# [TASK OBJECTIVE]
Write out, word for word, every line in the data below from the one containing "have h0 := h.nonneg_F 0 k s hs" to the one containing "have h0 := h.nonneg_F 2 k s hs", both of them included.

<<<<

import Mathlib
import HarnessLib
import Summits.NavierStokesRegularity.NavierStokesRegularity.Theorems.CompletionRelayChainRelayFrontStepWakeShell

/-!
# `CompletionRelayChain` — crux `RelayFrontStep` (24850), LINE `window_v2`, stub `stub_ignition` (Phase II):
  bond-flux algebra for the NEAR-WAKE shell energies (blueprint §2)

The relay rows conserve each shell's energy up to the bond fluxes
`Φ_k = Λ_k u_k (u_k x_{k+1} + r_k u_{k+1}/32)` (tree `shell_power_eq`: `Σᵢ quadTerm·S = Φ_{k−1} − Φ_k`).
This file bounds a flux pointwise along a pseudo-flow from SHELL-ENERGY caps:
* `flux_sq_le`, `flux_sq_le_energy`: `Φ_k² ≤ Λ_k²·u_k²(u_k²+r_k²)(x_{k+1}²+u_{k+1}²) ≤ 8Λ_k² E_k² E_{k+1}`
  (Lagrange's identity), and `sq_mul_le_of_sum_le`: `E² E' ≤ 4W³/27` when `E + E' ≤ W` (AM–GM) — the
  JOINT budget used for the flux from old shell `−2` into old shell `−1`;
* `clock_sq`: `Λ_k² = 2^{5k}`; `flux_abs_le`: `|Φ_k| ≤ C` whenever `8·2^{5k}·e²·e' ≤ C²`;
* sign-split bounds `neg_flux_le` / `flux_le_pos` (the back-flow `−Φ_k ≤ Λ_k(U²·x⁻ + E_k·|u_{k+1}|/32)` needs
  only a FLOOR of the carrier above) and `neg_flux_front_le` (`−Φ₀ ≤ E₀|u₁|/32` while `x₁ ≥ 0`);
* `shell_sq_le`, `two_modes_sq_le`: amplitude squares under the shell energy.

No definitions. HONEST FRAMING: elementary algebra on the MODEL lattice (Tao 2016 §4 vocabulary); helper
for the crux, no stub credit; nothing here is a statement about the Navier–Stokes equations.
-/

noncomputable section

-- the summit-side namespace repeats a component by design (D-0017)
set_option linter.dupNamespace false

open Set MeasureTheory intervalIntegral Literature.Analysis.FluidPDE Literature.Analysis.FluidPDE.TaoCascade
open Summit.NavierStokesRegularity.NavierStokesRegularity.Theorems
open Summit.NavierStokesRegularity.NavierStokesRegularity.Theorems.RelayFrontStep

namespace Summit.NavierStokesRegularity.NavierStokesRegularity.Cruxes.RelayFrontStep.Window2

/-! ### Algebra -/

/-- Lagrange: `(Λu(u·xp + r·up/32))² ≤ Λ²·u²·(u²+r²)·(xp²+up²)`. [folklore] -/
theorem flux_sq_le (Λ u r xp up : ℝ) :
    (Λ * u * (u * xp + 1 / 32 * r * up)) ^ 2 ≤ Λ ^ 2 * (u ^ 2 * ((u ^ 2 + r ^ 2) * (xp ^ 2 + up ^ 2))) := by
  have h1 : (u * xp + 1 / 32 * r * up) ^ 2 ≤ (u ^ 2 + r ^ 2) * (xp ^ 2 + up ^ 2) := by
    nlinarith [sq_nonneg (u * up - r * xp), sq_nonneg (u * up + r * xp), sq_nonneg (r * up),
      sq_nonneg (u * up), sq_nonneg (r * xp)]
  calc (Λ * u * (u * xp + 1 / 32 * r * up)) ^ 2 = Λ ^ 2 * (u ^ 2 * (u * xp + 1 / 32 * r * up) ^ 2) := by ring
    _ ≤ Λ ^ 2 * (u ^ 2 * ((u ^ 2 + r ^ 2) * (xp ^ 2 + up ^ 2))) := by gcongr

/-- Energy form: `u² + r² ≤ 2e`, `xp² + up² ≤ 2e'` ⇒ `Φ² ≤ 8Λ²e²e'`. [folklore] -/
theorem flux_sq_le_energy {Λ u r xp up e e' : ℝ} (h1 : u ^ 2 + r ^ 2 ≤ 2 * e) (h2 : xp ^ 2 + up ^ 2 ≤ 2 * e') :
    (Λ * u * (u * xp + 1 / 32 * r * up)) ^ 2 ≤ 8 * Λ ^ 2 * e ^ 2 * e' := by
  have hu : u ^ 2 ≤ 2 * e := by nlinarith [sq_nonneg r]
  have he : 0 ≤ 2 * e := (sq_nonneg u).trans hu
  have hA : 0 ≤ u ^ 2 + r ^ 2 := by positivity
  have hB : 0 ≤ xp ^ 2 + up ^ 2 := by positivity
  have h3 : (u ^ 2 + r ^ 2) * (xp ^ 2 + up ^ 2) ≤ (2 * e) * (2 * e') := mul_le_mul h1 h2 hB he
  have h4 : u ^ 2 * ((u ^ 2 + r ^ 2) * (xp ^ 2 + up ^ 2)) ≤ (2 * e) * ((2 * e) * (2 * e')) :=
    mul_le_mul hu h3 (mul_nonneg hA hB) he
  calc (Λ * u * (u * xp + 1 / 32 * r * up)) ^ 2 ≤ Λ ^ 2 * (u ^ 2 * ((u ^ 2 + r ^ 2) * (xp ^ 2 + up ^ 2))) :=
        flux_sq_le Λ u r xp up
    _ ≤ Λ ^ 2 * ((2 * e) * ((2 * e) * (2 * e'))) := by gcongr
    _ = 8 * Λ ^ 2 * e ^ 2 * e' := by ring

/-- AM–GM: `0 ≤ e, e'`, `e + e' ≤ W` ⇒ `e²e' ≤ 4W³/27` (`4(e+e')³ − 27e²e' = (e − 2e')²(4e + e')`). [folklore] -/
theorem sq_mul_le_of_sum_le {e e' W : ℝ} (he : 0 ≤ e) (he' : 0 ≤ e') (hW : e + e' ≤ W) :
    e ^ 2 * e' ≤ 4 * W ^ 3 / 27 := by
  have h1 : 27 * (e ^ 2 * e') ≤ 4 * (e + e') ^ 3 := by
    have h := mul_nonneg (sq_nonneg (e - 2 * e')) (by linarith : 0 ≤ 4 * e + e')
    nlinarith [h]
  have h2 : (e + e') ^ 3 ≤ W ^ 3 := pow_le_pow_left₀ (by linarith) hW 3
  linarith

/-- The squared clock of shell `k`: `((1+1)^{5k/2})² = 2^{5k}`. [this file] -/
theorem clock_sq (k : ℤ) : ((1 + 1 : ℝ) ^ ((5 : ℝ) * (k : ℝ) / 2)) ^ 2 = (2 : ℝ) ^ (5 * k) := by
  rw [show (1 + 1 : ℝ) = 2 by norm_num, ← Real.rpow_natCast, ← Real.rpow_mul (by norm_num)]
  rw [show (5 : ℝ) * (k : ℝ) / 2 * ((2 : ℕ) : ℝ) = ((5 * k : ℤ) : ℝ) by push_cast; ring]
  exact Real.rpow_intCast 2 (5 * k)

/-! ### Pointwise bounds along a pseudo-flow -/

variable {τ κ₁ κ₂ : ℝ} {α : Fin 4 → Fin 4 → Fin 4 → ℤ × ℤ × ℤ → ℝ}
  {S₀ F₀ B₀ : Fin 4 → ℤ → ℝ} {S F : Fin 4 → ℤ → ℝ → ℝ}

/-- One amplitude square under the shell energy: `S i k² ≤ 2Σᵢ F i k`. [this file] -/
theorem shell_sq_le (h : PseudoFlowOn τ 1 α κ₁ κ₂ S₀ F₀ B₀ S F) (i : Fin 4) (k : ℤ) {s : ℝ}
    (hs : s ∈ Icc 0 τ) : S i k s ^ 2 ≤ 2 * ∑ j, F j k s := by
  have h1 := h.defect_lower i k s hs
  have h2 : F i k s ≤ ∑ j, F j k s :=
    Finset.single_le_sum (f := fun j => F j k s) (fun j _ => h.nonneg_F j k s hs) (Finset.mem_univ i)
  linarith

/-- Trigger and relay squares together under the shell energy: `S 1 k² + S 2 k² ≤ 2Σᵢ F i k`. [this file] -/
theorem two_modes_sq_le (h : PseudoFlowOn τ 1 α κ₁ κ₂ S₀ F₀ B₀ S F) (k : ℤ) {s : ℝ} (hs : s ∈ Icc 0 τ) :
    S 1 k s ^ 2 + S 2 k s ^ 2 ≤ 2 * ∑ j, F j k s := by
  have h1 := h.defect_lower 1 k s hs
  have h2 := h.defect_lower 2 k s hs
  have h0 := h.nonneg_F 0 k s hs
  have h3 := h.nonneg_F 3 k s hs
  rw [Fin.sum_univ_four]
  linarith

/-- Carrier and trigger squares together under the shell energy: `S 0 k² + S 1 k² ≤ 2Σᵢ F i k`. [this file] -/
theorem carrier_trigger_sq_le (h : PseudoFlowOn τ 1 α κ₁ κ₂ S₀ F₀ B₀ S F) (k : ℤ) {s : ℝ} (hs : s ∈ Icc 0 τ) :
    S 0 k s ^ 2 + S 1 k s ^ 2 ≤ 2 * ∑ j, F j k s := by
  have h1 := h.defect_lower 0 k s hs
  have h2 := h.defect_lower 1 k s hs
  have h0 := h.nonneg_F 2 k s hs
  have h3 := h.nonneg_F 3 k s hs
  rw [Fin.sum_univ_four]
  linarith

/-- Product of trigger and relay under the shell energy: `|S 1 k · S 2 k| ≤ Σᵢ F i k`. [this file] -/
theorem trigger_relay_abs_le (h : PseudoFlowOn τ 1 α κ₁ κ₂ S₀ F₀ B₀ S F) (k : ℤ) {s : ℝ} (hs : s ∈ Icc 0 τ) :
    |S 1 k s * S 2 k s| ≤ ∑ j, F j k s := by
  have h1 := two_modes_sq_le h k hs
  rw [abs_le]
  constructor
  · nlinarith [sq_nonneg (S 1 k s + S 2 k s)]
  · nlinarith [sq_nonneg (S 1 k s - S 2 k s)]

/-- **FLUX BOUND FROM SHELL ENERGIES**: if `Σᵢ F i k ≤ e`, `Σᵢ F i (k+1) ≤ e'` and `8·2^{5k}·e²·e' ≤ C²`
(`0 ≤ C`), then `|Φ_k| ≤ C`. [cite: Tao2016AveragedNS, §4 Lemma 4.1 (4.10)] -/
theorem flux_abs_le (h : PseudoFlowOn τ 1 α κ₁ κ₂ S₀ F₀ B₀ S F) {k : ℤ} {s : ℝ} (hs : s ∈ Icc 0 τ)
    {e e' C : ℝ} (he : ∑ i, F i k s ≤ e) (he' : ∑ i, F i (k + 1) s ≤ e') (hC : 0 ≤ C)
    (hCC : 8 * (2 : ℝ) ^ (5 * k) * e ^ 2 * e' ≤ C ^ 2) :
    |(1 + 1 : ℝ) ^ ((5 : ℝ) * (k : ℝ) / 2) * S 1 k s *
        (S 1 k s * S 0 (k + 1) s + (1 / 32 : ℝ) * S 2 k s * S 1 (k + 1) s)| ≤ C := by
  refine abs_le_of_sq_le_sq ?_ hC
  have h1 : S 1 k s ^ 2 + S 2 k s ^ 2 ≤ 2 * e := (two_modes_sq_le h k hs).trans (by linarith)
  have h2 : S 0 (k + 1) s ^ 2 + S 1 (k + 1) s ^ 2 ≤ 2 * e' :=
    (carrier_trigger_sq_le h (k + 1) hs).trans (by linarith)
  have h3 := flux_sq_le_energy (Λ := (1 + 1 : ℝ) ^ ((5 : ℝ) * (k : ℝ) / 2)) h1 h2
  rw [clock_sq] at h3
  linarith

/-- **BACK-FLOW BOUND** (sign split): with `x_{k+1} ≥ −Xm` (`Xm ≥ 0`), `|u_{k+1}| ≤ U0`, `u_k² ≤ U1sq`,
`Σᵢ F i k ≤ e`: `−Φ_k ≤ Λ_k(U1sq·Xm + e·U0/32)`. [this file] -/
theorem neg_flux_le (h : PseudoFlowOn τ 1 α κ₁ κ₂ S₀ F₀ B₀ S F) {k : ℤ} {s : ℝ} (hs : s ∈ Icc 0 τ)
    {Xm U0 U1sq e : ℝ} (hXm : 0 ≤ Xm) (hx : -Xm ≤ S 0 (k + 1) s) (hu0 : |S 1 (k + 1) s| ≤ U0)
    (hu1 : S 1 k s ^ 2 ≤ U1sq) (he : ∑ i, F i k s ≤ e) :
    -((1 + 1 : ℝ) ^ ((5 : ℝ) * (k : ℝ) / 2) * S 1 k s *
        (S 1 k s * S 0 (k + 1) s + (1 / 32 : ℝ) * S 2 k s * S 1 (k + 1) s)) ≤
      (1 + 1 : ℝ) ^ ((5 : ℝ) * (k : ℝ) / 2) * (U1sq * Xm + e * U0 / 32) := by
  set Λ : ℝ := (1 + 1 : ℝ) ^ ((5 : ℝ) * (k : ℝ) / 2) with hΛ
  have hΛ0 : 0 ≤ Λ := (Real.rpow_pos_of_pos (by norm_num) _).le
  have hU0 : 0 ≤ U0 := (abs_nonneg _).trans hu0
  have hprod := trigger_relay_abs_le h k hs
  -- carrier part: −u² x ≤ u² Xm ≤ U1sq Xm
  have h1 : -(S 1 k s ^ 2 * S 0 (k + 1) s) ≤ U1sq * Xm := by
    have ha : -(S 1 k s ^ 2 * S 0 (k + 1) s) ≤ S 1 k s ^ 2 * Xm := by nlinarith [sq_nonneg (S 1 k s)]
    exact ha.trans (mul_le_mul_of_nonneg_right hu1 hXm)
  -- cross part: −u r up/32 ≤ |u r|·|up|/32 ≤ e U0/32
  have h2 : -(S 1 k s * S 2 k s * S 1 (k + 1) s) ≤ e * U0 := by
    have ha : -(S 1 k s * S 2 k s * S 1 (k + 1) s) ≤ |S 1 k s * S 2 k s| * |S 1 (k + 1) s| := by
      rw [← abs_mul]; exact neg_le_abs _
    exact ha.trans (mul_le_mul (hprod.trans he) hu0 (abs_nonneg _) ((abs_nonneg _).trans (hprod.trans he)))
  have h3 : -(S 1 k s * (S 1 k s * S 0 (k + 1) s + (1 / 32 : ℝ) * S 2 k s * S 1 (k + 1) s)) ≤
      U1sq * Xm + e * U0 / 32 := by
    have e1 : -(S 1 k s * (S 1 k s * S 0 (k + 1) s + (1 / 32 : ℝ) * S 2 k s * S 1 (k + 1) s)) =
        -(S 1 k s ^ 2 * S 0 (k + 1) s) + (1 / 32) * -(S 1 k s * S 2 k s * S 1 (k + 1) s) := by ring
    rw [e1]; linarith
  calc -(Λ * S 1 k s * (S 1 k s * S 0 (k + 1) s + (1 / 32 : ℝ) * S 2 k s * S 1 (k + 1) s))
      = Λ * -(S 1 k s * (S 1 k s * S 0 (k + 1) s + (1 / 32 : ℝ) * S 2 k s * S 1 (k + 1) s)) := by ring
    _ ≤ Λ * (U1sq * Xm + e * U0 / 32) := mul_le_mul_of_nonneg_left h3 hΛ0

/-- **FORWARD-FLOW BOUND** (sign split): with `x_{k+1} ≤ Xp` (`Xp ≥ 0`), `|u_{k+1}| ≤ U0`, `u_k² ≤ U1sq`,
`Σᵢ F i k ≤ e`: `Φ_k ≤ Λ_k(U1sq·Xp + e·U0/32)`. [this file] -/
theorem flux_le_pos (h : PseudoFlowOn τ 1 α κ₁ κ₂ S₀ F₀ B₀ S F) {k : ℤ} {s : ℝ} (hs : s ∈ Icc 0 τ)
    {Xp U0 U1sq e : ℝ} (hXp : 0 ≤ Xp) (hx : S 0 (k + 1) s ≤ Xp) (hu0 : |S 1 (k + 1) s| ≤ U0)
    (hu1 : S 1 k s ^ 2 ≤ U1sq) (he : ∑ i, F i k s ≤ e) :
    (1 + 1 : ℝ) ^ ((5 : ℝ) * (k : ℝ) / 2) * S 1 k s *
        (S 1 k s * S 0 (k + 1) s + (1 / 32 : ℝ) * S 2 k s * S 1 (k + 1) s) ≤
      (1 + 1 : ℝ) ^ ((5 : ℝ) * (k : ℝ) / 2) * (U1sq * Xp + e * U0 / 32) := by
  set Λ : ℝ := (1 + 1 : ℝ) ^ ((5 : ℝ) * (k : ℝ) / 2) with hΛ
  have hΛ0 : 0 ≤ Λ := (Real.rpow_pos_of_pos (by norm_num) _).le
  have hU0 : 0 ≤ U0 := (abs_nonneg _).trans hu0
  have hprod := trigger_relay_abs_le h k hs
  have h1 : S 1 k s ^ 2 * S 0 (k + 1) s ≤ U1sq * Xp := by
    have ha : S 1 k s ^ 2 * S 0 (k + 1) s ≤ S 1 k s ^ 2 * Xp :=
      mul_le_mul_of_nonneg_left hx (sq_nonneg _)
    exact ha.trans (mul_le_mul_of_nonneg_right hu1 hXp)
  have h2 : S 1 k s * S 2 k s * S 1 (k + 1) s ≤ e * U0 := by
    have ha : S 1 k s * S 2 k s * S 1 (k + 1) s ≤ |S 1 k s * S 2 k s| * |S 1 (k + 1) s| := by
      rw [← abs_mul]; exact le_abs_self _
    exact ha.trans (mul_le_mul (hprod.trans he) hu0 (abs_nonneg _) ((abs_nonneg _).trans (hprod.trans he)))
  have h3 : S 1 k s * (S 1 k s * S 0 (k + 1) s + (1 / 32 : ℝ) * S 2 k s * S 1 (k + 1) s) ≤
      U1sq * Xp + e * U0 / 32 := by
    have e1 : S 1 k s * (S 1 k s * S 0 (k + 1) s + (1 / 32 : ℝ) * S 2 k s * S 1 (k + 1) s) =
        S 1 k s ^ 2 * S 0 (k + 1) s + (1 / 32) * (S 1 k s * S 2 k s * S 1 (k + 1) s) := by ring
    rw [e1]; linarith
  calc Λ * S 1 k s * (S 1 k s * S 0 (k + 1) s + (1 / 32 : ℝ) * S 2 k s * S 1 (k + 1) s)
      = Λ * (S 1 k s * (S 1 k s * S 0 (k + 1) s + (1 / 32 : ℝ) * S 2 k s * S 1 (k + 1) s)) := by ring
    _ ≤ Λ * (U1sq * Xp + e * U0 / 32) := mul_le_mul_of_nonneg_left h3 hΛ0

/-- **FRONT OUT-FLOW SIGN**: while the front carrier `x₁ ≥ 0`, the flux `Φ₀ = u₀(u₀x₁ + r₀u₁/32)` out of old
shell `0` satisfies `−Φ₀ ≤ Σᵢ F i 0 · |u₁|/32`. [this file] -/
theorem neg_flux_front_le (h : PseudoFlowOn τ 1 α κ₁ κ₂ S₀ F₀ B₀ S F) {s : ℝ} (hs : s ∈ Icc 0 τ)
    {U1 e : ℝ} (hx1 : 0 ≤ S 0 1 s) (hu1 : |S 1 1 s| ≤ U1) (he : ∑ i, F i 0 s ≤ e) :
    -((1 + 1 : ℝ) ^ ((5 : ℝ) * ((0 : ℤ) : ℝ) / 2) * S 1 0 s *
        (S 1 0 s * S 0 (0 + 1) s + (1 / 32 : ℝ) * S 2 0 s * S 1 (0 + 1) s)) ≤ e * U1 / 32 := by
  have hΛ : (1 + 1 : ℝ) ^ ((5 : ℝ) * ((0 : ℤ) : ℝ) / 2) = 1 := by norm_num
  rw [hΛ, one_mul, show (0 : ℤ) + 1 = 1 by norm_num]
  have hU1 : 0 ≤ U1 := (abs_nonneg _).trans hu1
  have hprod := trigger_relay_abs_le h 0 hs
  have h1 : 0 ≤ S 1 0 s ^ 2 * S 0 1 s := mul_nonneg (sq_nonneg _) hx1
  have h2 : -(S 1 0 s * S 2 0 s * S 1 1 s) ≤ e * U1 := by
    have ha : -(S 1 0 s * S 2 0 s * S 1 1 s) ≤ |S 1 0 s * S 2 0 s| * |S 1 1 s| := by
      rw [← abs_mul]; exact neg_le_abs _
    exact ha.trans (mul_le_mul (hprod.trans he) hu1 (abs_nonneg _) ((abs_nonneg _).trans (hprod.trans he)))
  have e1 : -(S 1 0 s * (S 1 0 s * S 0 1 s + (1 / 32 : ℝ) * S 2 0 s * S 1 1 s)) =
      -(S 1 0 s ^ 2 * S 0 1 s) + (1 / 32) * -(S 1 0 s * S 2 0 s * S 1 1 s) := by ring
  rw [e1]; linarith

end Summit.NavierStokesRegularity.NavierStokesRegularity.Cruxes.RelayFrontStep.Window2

>>>>
<<<<

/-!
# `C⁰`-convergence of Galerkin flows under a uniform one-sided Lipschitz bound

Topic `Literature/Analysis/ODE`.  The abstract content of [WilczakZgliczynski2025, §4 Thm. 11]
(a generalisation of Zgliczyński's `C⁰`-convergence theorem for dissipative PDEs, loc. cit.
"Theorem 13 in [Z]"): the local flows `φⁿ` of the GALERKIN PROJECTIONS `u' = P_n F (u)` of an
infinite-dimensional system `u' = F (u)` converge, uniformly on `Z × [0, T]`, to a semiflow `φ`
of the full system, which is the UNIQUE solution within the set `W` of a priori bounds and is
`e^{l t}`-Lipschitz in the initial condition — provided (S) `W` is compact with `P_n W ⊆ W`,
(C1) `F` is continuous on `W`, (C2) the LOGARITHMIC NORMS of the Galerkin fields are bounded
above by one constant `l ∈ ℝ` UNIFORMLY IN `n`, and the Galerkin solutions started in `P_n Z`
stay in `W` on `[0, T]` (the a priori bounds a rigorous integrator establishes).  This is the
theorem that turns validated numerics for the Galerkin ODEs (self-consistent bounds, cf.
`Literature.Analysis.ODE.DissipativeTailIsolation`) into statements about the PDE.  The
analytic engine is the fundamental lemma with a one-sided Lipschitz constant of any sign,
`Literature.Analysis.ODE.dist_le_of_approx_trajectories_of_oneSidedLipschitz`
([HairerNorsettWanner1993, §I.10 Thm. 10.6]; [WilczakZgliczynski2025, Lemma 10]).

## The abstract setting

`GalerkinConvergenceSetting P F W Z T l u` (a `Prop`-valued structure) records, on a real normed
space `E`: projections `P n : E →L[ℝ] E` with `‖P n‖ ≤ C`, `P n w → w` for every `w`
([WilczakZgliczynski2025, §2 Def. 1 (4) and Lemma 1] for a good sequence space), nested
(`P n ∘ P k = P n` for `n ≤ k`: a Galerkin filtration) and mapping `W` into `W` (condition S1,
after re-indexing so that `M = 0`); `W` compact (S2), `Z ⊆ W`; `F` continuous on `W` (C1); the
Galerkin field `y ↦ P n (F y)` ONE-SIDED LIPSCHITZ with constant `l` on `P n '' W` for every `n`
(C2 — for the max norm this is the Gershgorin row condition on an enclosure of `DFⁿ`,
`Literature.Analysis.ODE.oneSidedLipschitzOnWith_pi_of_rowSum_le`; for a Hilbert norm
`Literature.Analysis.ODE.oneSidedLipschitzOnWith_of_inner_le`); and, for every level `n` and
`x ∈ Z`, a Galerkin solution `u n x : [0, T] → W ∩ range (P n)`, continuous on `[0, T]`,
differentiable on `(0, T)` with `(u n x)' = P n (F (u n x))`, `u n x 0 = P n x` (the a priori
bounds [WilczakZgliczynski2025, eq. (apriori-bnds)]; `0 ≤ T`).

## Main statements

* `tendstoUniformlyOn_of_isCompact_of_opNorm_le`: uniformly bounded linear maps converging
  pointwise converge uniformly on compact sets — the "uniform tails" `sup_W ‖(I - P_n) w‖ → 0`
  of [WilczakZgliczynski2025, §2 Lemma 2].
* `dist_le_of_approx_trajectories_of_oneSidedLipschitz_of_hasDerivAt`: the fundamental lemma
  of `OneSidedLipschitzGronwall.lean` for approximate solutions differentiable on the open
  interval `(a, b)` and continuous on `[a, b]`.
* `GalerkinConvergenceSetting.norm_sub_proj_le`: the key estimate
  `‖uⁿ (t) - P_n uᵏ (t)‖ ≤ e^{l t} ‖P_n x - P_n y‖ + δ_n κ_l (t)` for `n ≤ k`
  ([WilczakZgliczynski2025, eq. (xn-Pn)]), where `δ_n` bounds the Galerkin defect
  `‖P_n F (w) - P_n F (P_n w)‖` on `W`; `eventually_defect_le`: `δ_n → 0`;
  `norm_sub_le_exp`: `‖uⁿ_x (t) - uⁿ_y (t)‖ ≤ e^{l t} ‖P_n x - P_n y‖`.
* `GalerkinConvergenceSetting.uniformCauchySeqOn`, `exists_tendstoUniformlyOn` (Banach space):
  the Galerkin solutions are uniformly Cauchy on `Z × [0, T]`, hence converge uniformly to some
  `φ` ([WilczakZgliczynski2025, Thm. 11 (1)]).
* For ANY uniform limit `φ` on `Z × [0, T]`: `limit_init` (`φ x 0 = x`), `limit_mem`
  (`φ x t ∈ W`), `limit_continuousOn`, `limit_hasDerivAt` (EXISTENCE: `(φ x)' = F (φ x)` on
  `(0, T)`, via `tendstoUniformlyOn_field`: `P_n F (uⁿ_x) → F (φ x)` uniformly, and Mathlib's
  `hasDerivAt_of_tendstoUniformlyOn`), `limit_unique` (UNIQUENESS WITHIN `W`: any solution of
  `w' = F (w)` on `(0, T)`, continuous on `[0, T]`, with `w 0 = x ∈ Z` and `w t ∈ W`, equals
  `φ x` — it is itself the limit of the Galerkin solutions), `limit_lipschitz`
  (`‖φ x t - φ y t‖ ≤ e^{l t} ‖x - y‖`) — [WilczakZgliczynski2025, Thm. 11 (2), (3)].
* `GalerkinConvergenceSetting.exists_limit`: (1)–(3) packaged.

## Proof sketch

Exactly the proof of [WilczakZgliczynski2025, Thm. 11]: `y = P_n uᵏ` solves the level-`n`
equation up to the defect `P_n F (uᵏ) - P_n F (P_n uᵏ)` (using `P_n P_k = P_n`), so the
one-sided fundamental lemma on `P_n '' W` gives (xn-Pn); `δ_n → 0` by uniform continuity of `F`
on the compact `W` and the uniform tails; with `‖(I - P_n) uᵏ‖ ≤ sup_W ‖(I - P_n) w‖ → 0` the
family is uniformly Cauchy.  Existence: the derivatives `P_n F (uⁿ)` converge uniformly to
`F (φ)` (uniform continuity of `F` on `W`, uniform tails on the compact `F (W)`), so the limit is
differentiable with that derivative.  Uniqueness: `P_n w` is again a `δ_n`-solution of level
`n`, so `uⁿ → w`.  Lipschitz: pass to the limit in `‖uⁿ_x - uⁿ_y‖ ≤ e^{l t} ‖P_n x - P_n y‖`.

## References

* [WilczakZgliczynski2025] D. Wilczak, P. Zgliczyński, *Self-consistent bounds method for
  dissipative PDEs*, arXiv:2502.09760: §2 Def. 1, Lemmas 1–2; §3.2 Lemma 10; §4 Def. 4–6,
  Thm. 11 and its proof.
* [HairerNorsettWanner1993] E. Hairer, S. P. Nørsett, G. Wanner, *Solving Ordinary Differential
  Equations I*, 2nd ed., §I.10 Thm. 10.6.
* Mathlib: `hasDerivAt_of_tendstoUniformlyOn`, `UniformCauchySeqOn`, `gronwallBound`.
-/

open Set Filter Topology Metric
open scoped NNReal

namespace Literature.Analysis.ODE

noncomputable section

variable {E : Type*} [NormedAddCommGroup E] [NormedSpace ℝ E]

>>>>

# [SOLUTION]
  have h0 := h.nonneg_F 0 k s hs
  have h3 := h.nonneg_F 3 k s hs
  rw [Fin.sum_univ_four]
  linarith

/-- Carrier and trigger squares together under the shell energy: `S 0 k² + S 1 k² ≤ 2Σᵢ F i k`. [this file] -/
theorem carrier_trigger_sq_le (h : PseudoFlowOn τ 1 α κ₁ κ₂ S₀ F₀ B₀ S F) (k : ℤ) {s : ℝ} (hs : s ∈ Icc 0 τ) :
    S 0 k s ^ 2 + S 1 k s ^ 2 ≤ 2 * ∑ j, F j k s := by
  have h1 := h.defect_lower 0 k s hs
  have h2 := h.defect_lower 1 k s hs
  have h0 := h.nonneg_F 2 k s hs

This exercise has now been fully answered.